Development of a Stereoscopic Image Processing Software
Nobuhiko Mori
Earth Remote Sensing Data Analysis Center (ERSDAC)
Forefront Tower, 3-12-1, Kachidoki, Chou-ku, Tokyo 104, Japan
Abstract
A digital stereoscopic image processing software has been developed on a personal computer (PC) system. The system was originally developed as a digital photogrametric system, and had a special three dimensional (3d) display module which could display stereoscopic drawings together with stereoscopic images. The stereoscopic drawings were used as a tool of man-machine interface. For instance, stereoscopic points on stereoscopic images were used to inform the positions of some stereo conjugate points to computer, and to correct the results of computer stereo matching. The functions of the stereoscopic image processing software which have been developed on this system are mostly similar to those of an ordinary two dimensional image processing software. Using the software, images can be processed, overlaid and changed into stereoscopic images. Further more, this stereoscopic graphics can be used as a tool of man-machine interface. This ability has been taken over from the digital photogrametric system. Thus software can be used widely where geographical information is necessary. As an application example, stereoscopic images which can be used in earth resource exploration field have been made using this software and presented here.
1. Introduction
Topographic information is very important in many application fields, such as earth resource exploration, route selection (road, pipeline, etc.), dam construction and wide area development. However, it is very hard to get topographic information on digital systems because usually they have only two dimensional display. some digital photogrametric system have 3D display, but no sufficient image processing software attached. In this work, a stereoscopic image processing software has been developed on a PC system with 3D display. This system was originally developed as a digital photogrametric system, but now the ability of a digital stereoscopic image processing system is developed.

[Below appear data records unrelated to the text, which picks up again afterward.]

/-- The same in the SECOND argument against a bounded measurable `f`:
`‖(f ⋆ h₁)(t) − (f ⋆ h₂)(t)‖ ≤ C · ∫‖h₁ − h₂‖`. [folklore] -/
theorem norm_weilConv_sub_weilConv_right_le {f h₁ h₂ : ℝ → ℂ} {C : ℝ} (hfm : Measurable f) (hC : ∀ x, ‖f x‖ ≤ C)
    (hh₁ : Integrable h₁) (hh₂ : Integrable h₂) (t : ℝ) :
    ‖weilConv f h₁ t - weilConv f h₂ t‖ ≤ C * ∫ u, ‖h₁ u - h₂ u‖ := by
  have hC0 : 0 ≤ C := (norm_nonneg _).trans (hC 0)
  have j1 : Integrable fun u : ℝ ↦ h₁ (t - u) := hh₁.comp_sub_left t
  have j2 : Integrable fun u : ℝ ↦ h₂ (t - u) := hh₂.comp_sub_left t
  have i1 : Integrable fun u : ℝ ↦ f u * h₁ (t - u) :=
    j1.bdd_mul hfm.aestronglyMeasurable (Eventually.of_forall hC)
  have i2 : Integrable fun u : ℝ ↦ f u * h₂ (t - u) :=
    j2.bdd_mul hfm.aestronglyMeasurable (Eventually.of_forall hC)
  rw [weilConv_apply, weilConv_apply, ← integral_sub i1 i2]
  have hpt : ∀ u, ‖f u * h₁ (t - u) - f u * h₂ (t - u)‖ ≤ C * ‖h₁ (t - u) - h₂ (t - u)‖ := fun u ↦ by
    rw [← mul_sub, norm_mul]
    exact mul_le_mul_of_nonneg_right (hC _) (norm_nonneg _)
  calc ‖∫ u, (f u * h₁ (t - u) - f u * h₂ (t - u))‖
      ≤ ∫ u, ‖f u * h₁ (t - u) - f u * h₂ (t - u)‖ := norm_integral_le_integral_norm _
    _ ≤ ∫ u, C * ‖h₁ (t - u) - h₂ (t - u)‖ :=
        integral_mono_of_nonneg (Eventually.of_forall fun _ ↦ norm_nonneg _) ((j1.sub j2).norm.const_mul _)
          (Eventually.of_forall hpt)
    _ = C * ∫ u, ‖h₁ u - h₂ u‖ := by
        rw [integral_const_mul, integral_sub_left_eq_self (fun u ↦ ‖h₁ u - h₂ u‖) volume t]

/-- `∫‖g̃₁ − g̃₂‖ = ∫‖g₁ − g₂‖` for the involution `g̃(t) = conj g(−t)`. [folklore] -/
theorem integral_norm_weilReflect_sub (g₁ g₂ : ℝ → ℂ) :
    ∫ u, ‖weilReflect g₁ u - weilReflect g₂ u‖ = ∫ u, ‖g₁ u - g₂ u‖ := by
  have h : ∀ u, ‖weilReflect g₁ u - weilReflect g₂ u‖ = ‖g₁ (-u) - g₂ (-u)‖ := fun u ↦ by
    unfold weilReflect
    rw [← map_sub, Complex.norm_conj]
  simp_rw [h]
  exact integral_neg_eq_self (fun u ↦ ‖g₁ u - g₂ u‖) volume

/-- `g̃` is measurable if `g` is. [folklore] -/
theorem measurable_weilReflect {g : ℝ → ℂ} (hg : Measurable g) : Measurable (weilReflect g) :=
  (Complex.continuous_conj.measurable.comp (hg.comp measurable_neg))
/-- Support of a convolution of functions vanishing off `[−R, R]`: `(f ⋆ h)(t) = 0` for `|t| > 2R`. [folklore] -/
theorem weilConv_eq_zero_of_support {f h : ℝ → ℂ} {R : ℝ} (hf : ∀ x, R < |x| → f x = 0)
    (hh : ∀ x, R < |x| → h x = 0) {t : ℝ} (ht : 2 * R < |t|) : weilConv f h t = 0 := by
  rw [weilConv_apply]
  refine integral_eq_zero_of_ae (Eventually.of_forall fun u ↦ ?_)
  simp only [Pi.zero_apply]
  by_cases hu : R < |u|
  · rw [hf u hu, zero_mul]
  · rw [not_lt] at hu
    have h1 : R < |t - u| := by
      have := abs_sub_abs_le_abs_sub t u
      linarith
    rw [hh (t - u) h1, mul_zero]

/-- **`‖k_k − k_G‖_{L¹} ≤ 8(b+1)M · ‖g_k − G‖_{L¹}`** for the kernels `k_k = g_k ⋆ g̃_k`, `k_G = G ⋆ G̃`: both vanish off
`[−2(b+1), 2(b+1)]` and differ pointwise by at most `2M‖g_k − G‖_{L¹}`. [folklore] -/
theorem integral_norm_kernel_moll_sub_le (hGm : Measurable G) (hM : ∀ x, ‖G x‖ ≤ M)
    (hGb : ∀ x, b < |x| → G x = 0) (hb : 0 ≤ b) (k : ℕ) :
    ∫ t, ‖weilConv (weilConv G (moll k)) (weilReflect (weilConv G (moll k))) t - weilConv G (weilReflect G) t‖
      ≤ 8 * (b + 1) * M * ∫ x, ‖weilConv G (moll k) x - G x‖ := by
  set g := weilConv G (moll k) with hg
  have hM0 := bound_nonneg_of_bdd hM
  have hGi : Integrable G := integrable_of_bdd hGm hM hGb
  have hgt : IsWeilTest g := isWeilTest_weilConv_moll_of_bdd hGm hM hGb k
  have hgm : Measurable g := hgt.1.continuous.measurable
  have hgi : Integrable g := hgt.1.continuous.integrable_of_hasCompactSupport hgt.2
  have hgM : ∀ x, ‖g x‖ ≤ M := norm_weilConv_moll_le_of_bdd hM k
  have hgb : ∀ x, b + 1 < |x| → g x = 0 := fun x hx ↦ weilConv_moll_eq_zero_of_bdd_of_lt hGb hx
  have hGb' : ∀ x, b + 1 < |x| → G x = 0 := fun x hx ↦ hGb x (by linarith)
  -- pointwise bound
  set δ : ℝ := ∫ x, ‖g x - G x‖ with hδ
  have hδ0 : 0 ≤ δ := integral_nonneg fun _ ↦ norm_nonneg _
  have hpt : ∀ t, ‖weilConv g (weilReflect g) t - weilConv G (weilReflect G) t‖ ≤ 2 * M * δ := fun t ↦ by
    have h1 : ‖weilConv g (weilReflect g) t - weilConv G (weilReflect g) t‖ ≤ M * δ :=
      norm_weilConv_sub_weilConv_left_le hgi hGi (measurable_weilReflect hgm)
        (fun x ↦ by rw [show ‖weilReflect g x‖ = ‖g (-x)‖ by simp [weilReflect]]; exact hgM _) t
    have h2 : ‖weilConv G (weilReflect g) t - weilConv G (weilReflect G) t‖ ≤ M * δ := by
      have h := norm_weilConv_sub_weilConv_right_le hGm hM (Theorems.PfPersistence.integrable_weilReflect hgi)
        (Theorems.PfPersistence.integrable_weilReflect hGi) t
      rwa [integral_norm_weilReflect_sub] at h
    calc _ = ‖(weilConv g (weilReflect g) t - weilConv G (weilReflect g) t)
          + (weilConv G (weilReflect g) t - weilConv G (weilReflect G) t)‖ := by rw [sub_add_sub_cancel]
      _ ≤ M * δ + M * δ := (norm_add_le _ _).trans (add_le_add h1 h2)
      _ = 2 * M * δ := by ring
  -- support
  have hsupp : ∀ t, 2 * (b + 1) < |t| →
      weilConv g (weilReflect g) t - weilConv G (weilReflect G) t = 0 := fun t ht ↦ by
    have hrg : ∀ x, b + 1 < |x| → weilReflect g x = 0 := fun x hx ↦ by
      unfold weilReflect; rw [hgb (-x) (by rwa [abs_neg]), map_zero]
    have hrG : ∀ x, b + 1 < |x| → weilReflect G x = 0 := fun x hx ↦ by
      unfold weilReflect; rw [hGb' (-x) (by rwa [abs_neg]), map_zero]
    rw [weilConv_eq_zero_of_support hgb hrg ht, weilConv_eq_zero_of_support hGb' hrG ht, sub_zero]
  -- integrate the pointwise bound over the support
  set F : ℝ → ℂ := fun t ↦ weilConv g (weilReflect g) t - weilConv G (weilReflect G) t with hF
  have hle : ∀ t, ‖F t‖ ≤ (Icc (-(2 * (b + 1))) (2 * (b + 1))).indicator (fun _ ↦ 2 * M * δ) t := fun t ↦ by
    by_cases ht : t ∈ Icc (-(2 * (b + 1))) (2 * (b + 1))
    · rw [indicator_of_mem ht]; exact hpt t
    · rw [indicator_of_notMem ht, hF]
      simp only
      rw [hsupp t (lt_abs_of_not_mem_Icc ht), norm_zero]
  have hind : Integrable ((Icc (-(2 * (b + 1))) (2 * (b + 1))).indicator fun _ : ℝ ↦ 2 * M * δ) :=
    ((continuous_const).integrableOn_Icc).integrable_indicator measurableSet_Icc
  calc ∫ t, ‖F t‖ ≤ ∫ t, (Icc (-(2 * (b + 1))) (2 * (b + 1))).indicator (fun _ ↦ 2 * M * δ) t :=
        integral_mono_of_nonneg (Eventually.of_forall fun _ ↦ norm_nonneg _) hind (Eventually.of_forall hle)
    _ = 8 * (b + 1) * M * δ := by
        rw [integral_indicator measurableSet_Icc, setIntegral_const, smul_eq_mul, Measure.real, Real.volume_Icc,
          ENNReal.toReal_ofReal (by linarith)]
        ring

/-! ## The Sonin term converges under mollification -/

variable (p : ℕ)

This system has a special 3D display module, which has an ability to display stereoscopic drawings together with stereoscopic images. Figure 1 shows the function of the 3D display module. In figure 1, stereoscopic drawings are memorized in Video Random Access Memories (VRAM), and stereoscopic images are in Frame Memories. Left image and drawing, and right image and drawing are overlaid respectively and displayed on a display one by one alternately. Observer can get a stereoscopic view by using liquid crystal shutter glasses, which are synchronized with the display. By using this module, this system get a special ability as man-machine interface.

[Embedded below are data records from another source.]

import Summits.BirchSwinnertonDyer.BirchSwinnertonDyer.Theorems.KolyvaginDepthDoorMSymbolCert794a1OddCore0
import Summits.BirchSwinnertonDyer.BirchSwinnertonDyer.Theorems.KolyvaginDepthDoorMSymbolCert794a1OddCore1
import Summits.BirchSwinnertonDyer.BirchSwinnertonDyer.Theorems.KolyvaginDepthDoorMSymbolCert794a1OddInv0
import Summits.BirchSwinnertonDyer.BirchSwinnertonDyer.Theorems.KolyvaginDepthDoorMSymbolCert794a1OddInv1
import HarnessLib

/-!
# Route `KolyvaginDepthDoor`, crux `KolyvaginDepthSupplyKN` (stmt-BirchSwinnertonDyer-22820) —
# DEPTH TABLE v28, DATA (odd) of `794a1`, part 3: the pool part, the check, and the minus symbols of the newform of `794a1`

Helper file of the lead prover of line `levelone` (kdd-p1 g33; `--supports stmt-BirchSwinnertonDyer-22820 --as helper`);
MACHINE-WRITTEN DATA + `decide` (generator `work/py/gen794lean.py`). `certOdd794a1_check`, `poolOdd_holds` (`relImC_*`), `exists_line_odd_794a1`, `exists_ratMinusSymbol_eq_794a1` (`[a/n]⁻_{D.f} = ε S⁻(a/n)/(2g)`, `S⁻ = chainSumC 2 397 phim794a1`, kit 5′ `exists_ratMinusSymbol_eqC`). It closes nothing and BSD is NOT proved by it.

References: [CremonaAlgorithms1997] §2.2–2.5, §2.8, Table 1 (794a1); [PopaZagier2017] §4 (13); [Kim2022StructureSelmer] §1.4.3;
[MazurTateTeitelbaum1986Invent] §I.8.
-/

set_option linter.dupNamespace false
-- the packed numerals are long literals
set_option linter.style.longLine false

noncomputable section

open scoped MatrixGroups ModularForm
open CongruenceSubgroup
open Literature.NumberTheory.EllipticCurves Literature.NumberTheory.EllipticCurves.ModularForms
open Literature.NumberTheory.Automorphic.PopaZagier (coeff12 coeff12M coeff coeffN)
open Summit.BirchSwinnertonDyer.BirchSwinnertonDyer.Rank2Observatory
open Summit.BirchSwinnertonDyer.BirchSwinnertonDyer.Rank1Residual (IntModel.frobeniusTrace_eq IntModel.minimalDiscriminantInt_eq)
open Summit.BirchSwinnertonDyer.BirchSwinnertonDyer.Theorems.KolyvaginDepthDoor.MSymbolCert.Cert389a1
  (H3 H3fin support_subset_H3fin H3fin_det H3mat_nodup H3_det H3_coeff eval_map eval_append)

namespace Summit.BirchSwinnertonDyer.BirchSwinnertonDyer.Theorems.KolyvaginDepthDoor.MSymbolCert.Cert794a1

/-! ## §1 Part 3 of the check; the check -/

set_option maxHeartbeats 4000000 in
/-- **Certificate part 3 and the check**: `φ⁻` satisfies the pool (chunked kernel checks) — with parts 1, 2a, 2b the
certificate checks (kits 2c–2e `checkF_of_parts`). [folklore] -/
theorem certOdd794a1_check : certOdd794a1.checkF genOdd794a1 5970 1194 phim794a1 = true := by
  have hq0 : (List.range' 0 750).all (fun k => evalInt phim794a1 (genOdd794a1 k) == 0) = true := by decide +kernel
  have hq1 : (List.range' 750 750).all (fun k => evalInt phim794a1 (genOdd794a1 k) == 0) = true := by decide +kernel
  have hq2 : (List.range' 1500 750).all (fun k => evalInt phim794a1 (genOdd794a1 k) == 0) = true := by decide +kernel
  have hq3 : (List.range' 2250 750).all (fun k => evalInt phim794a1 (genOdd794a1 k) == 0) = true := by decide +kernel
  have hq4 : (List.range' 3000 750).all (fun k => evalInt phim794a1 (genOdd794a1 k) == 0) = true := by decide +kernel
  have hq5 : (List.range' 3750 750).all (fun k => evalInt phim794a1 (genOdd794a1 k) == 0) = true := by decide +kernel
  have hq6 : (List.range' 4500 750).all (fun k => evalInt phim794a1 (genOdd794a1 k) == 0) = true := by decide +kernel
  have hq7 : (List.range' 5250 720).all (fun k => evalInt phim794a1 (genOdd794a1 k) == 0) = true := by decide +kernel
  have hpool : certOdd794a1.partPool genOdd794a1 5970 phim794a1 = true :=
    certOdd794a1.partPool_of_forall _ _ _ (fun k hk => by
      by_cases c0 : k < 750
      · exact evalInt_chunk hq0 k (by omega) (by omega)
      by_cases c1 : k < 1500
      · exact evalInt_chunk hq1 k (by omega) (by omega)
      by_cases c2 : k < 2250
      · exact evalInt_chunk hq2 k (by omega) (by omega)
      by_cases c3 : k < 3000
      · exact evalInt_chunk hq3 k (by omega) (by omega)
      by_cases c4 : k < 3750
      · exact evalInt_chunk hq4 k (by omega) (by omega)
      by_cases c5 : k < 4500
      · exact evalInt_chunk hq5 k (by omega) (by omega)
      by_cases c6 : k < 5250
      · exact evalInt_chunk hq6 k (by omega) (by omega)
      exact evalInt_chunk hq7 k (by omega) (by omega)) (by decide +kernel)
  have hcore : certOdd794a1.partCore genOdd794a1 = true :=
    certOdd794a1.partCore_of_forall _ (fun k hk => by
      have hm1 : certOdd794a1.m - 1 = 102 := rfl
      by_cases c0 : k < 51
      · exact certOdd794a1_coreRows0 k (by omega) c0
      exact certOdd794a1_coreRows1 k (by omega) (by omega))
  have hinv : certOdd794a1.partInv = true :=
    certOdd794a1.partInv_of_forall (fun k hk => by
      have hm1 : certOdd794a1.m - 1 = 102 := rfl
      by_cases c0 : k < 51
      · exact certOdd794a1_invRows0 k (by omega) c0
      exact certOdd794a1_invRows1 k (by omega) (by omega))
  exact certOdd794a1.checkF_of_parts _ _ _ _ certOdd794a1_partPeel hcore hinv hpool

/-! ## §2 The odd pool holds -/

/-- **The odd pool holds** for `f ∈ S₂(Γ₀(794))` with real Fourier coefficients, `a₃ = -2`, `a₅ = -4` (kit 1′:
`relImC_two/three/iota/hecke` over pair indices). [cite: CremonaAlgorithms1997, §2.2–2.5] [cite: PopaZagier2017, §4 (13)] -/
theorem poolOdd_holds (f : CuspForm (Gamma0 (2 * 397)) 2) (hreal : ∀ m, (cuspCoeff f m).im = 0)
    (hT : heckeTnGamma0 (2 * 397) 2 3 f = ((-2 : ℝ) : ℂ) • f)
    (hT5 : heckeTnGamma0 (2 * 397) 2 5 f = ((-4 : ℝ) : ℂ) • f) (k : ℕ) : eval (ΨmC f) (genOdd794a1 k) = 0 := by
  set i := k / 5 with hi
  have hcases : k % 5 = 0 ∨ k % 5 = 1 ∨ k % 5 = 2 ∨ k % 5 = 3 ∨ 4 ≤ k % 5 := by omega
  rcases hcases with h | h | h | h | h
  · rw [genOdd794a1, if_pos h]
    have := relImC_two f i
    simp only [eval, Int.cast_one, one_mul, add_zero]
    linarith
  · rw [genOdd794a1, if_neg (by omega), if_pos h]
    have := relImC_iota f hreal i
    simp only [eval, Int.cast_one, one_mul, add_zero]
    linarith
  · rw [genOdd794a1, if_neg (by omega), if_neg (by omega), if_pos h]
    have := relImC_three f i
    simp only [eval, Int.cast_one, one_mul, add_zero]
    linarith
  · rw [genOdd794a1, if_neg (by omega), if_neg (by omega), if_neg (by omega), if_pos h, eval_append, eval_map]
    have hH := relImC_hecke f (n := 3) (by norm_num) (by norm_num) hT H3fin support_subset_H3fin H3fin_det i
    rw [H3fin, List.sum_toFinset _ H3mat_nodup, List.map_map, List.map_map] at hH
    simp only [Function.comp_def, Nat.cast_ofNat] at hH
    have hterm : ∀ t ∈ H3, (coeffN 3 (toMat t.1) : ℝ) * ΨmC f (actIdxC 2 397 (toMat t.1) i) =
        (1 / 12 : ℝ) * ((t.2 : ℝ) * ΨmC f (actCN 2 397 t.1 i)) := by
      intro t ht
      rw [actCN_eq]
      have hcN : coeffN 3 (toMat t.1) = (t.2 : ℚ) / 12 := by
        have hd : (toMat t.1).det = 3 := by rw [toMat, Matrix.det_fin_two_of]; exact H3_det t ht
        unfold coeffN coeff coeff12M
        rw [if_pos hd, ← H3_coeff t ht]
        simp [toMat]
      rw [hcN]
      push_cast
      ring
    rw [List.map_congr_left hterm, List.sum_map_mul_left] at hH
    simp only [eval, Int.cast_ofNat, add_zero]
    linarith
  · rw [genOdd794a1, if_neg (by omega), if_neg (by omega), if_neg (by omega), if_neg (by omega), eval_append, eval_map]
    have hH := relImC_hecke f (n := 5) (by norm_num) (by norm_num) hT5 H5fin support_subset_H5fin H5fin_det i
    rw [H5fin, List.sum_toFinset _ H5mat_nodup, List.map_map, List.map_map] at hH
    simp only [Function.comp_def, Nat.cast_ofNat] at hH
    have hterm : ∀ t ∈ H5, (coeffN 5 (toMat t.1) : ℝ) * ΨmC f (actIdxC 2 397 (toMat t.1) i) =
        (1 / 12 : ℝ) * ((t.2 : ℝ) * ΨmC f (actCN 2 397 t.1 i)) := by
      intro t ht
      rw [actCN_eq]
      have hcN : coeffN 5 (toMat t.1) = (t.2 : ℚ) / 12 := by
        have hd : (toMat t.1).det = 5 := by rw [toMat, Matrix.det_fin_two_of]; exact H5_det t ht
        unfold coeffN coeff coeff12M
        rw [if_pos hd, ← H5_coeff t ht]
        simp [toMat]
      rw [hcN]
      push_cast
      ring
    rw [List.map_congr_left hterm, List.sum_map_mul_left] at hH
    simp only [eval, Int.cast_ofNat, add_zero]
    linarith

/-! ## §3 The minus symbols of the newform of `794a1` -/

/-- **`im [eC i]_{D.f} = t · φ⁻(i)`** for every parametrisation datum `D` of `794a1` at level `2·397`. [cite: CremonaAlgorithms1997, §2.5] -/
theorem exists_line_odd_794a1 (N : ℕ) (hN : N = 2 * 397) [NeZero N]
    (D : haveI := isElliptic_c794a1; ModularParametrizationData (((⟨1, 0, 1, -3, 2⟩ : WeierstrassCurve ℤ).map (Int.castRingHom ℚ))) N) :
    ∃ t : ℝ, ∀ i < (2 + 1) * (397 + 1), ΨmC (hN ▸ D.f) i = t * phim794a1 i := by
  have hT3 := heckeT3_794a1 N hN D
  have hT5 := heckeT5_794a1 N hN D
  subst hN
  haveI := isElliptic_c794a1
  have hf := D.isNewformOf
  have hreal : ∀ m, (cuspCoeff D.f m).im = 0 := cuspCoeff_im_eq_zero_of_coeffField_eq_bot hf.coeffField_eq_bot
  have hF : ∀ k < 5970, eval (ΨmC D.f) (genOdd794a1 k) = 0 := fun k _ => poolOdd_holds D.f hreal hT3 hT5 k
  obtain ⟨t, ht⟩ := exists_eq_smul_of_checkF certOdd794a1 genOdd794a1 5970 1194 phim794a1 certOdd794a1_check (ΨmC D.f) hF
  exact ⟨t, fun i hi => ht i (by norm_num at hi; omega)⟩

/-- **`[a/n]⁻_{D.f} = ε · S⁻(a/n)/(2g)`** for every parametrisation datum `D` of `794a1` at level `2·397`, ONE `(g, ε)`,
`S⁻ = chainSumC 2 397 phim794a1` (kit 5′). [cite: MazurTateTeitelbaum1986Invent, §I.8] -/
theorem exists_ratMinusSymbol_eq_794a1
    (D : haveI := isElliptic_c794a1; ModularParametrizationData (((⟨1, 0, 1, -3, 2⟩ : WeierstrassCurve ℤ).map (Int.castRingHom ℚ))) (2 * 397)) :
    ∃ (g : ℕ) (ε : ℤ), 0 < g ∧ (ε = 1 ∨ ε = -1) ∧
      ∀ (a w : ℤ) (n : ℕ), 0 < n → a * w % n = 1 → ∀ fuel : ℕ, n < fuel →
        ratMinusSymbol D.f ((a : ℚ) / n) = ε * chainSumC 2 397 phim794a1 fuel n w / (2 * g) := by
  haveI := isElliptic_c794a1
  obtain ⟨t, ht⟩ := exists_line_odd_794a1 (2 * 397) rfl D
  exact exists_ratMinusSymbol_eqC D.f D.isNewformOf.1 D.isNewformOf.coeffField_eq_bot ht


end Summit.BirchSwinnertonDyer.BirchSwinnertonDyer.Theorems.KolyvaginDepthDoor.MSymbolCert.Cert794a1

end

Figure 1 The function of the 3D display module
2. Man-machine interface in DEM extraction from digital stereoscopic images
Generally speaking, image recognition is very difficult for a computer because there are too many informations in images to be analysed. It is also true in the case of stereo matching, which is one technique to determine stereo conjugate points automatically with digital photogrametric systems. Now the errors of stereo matching are very serious problem for automatical DEM extraction, because it is impossible to get rid of them completely by present computer techniques. Many methods are already proposed, but they all need to be improved. It seems that the best way is to get human help at appropriate stages. In order to get human help, man-machine interface (3D display module) is necessary. In automatical stereo matching, man-machine interface can be used to reduce matching errors at two stages, before and after the stereo matching.
Before the stereo matching, some stereo conjugate points can be informed to a computer by using the man-machine interface. Photo 1 is one example. In this case, 25 stereo conjugate points were informed to the computer, which were determined manually by using 3D display module. Because this module can display stereoscopic images together with stereoscopic drawings of points, the hight of the points can be easily adjusted to the hight of earth surface of images by using a mouse device.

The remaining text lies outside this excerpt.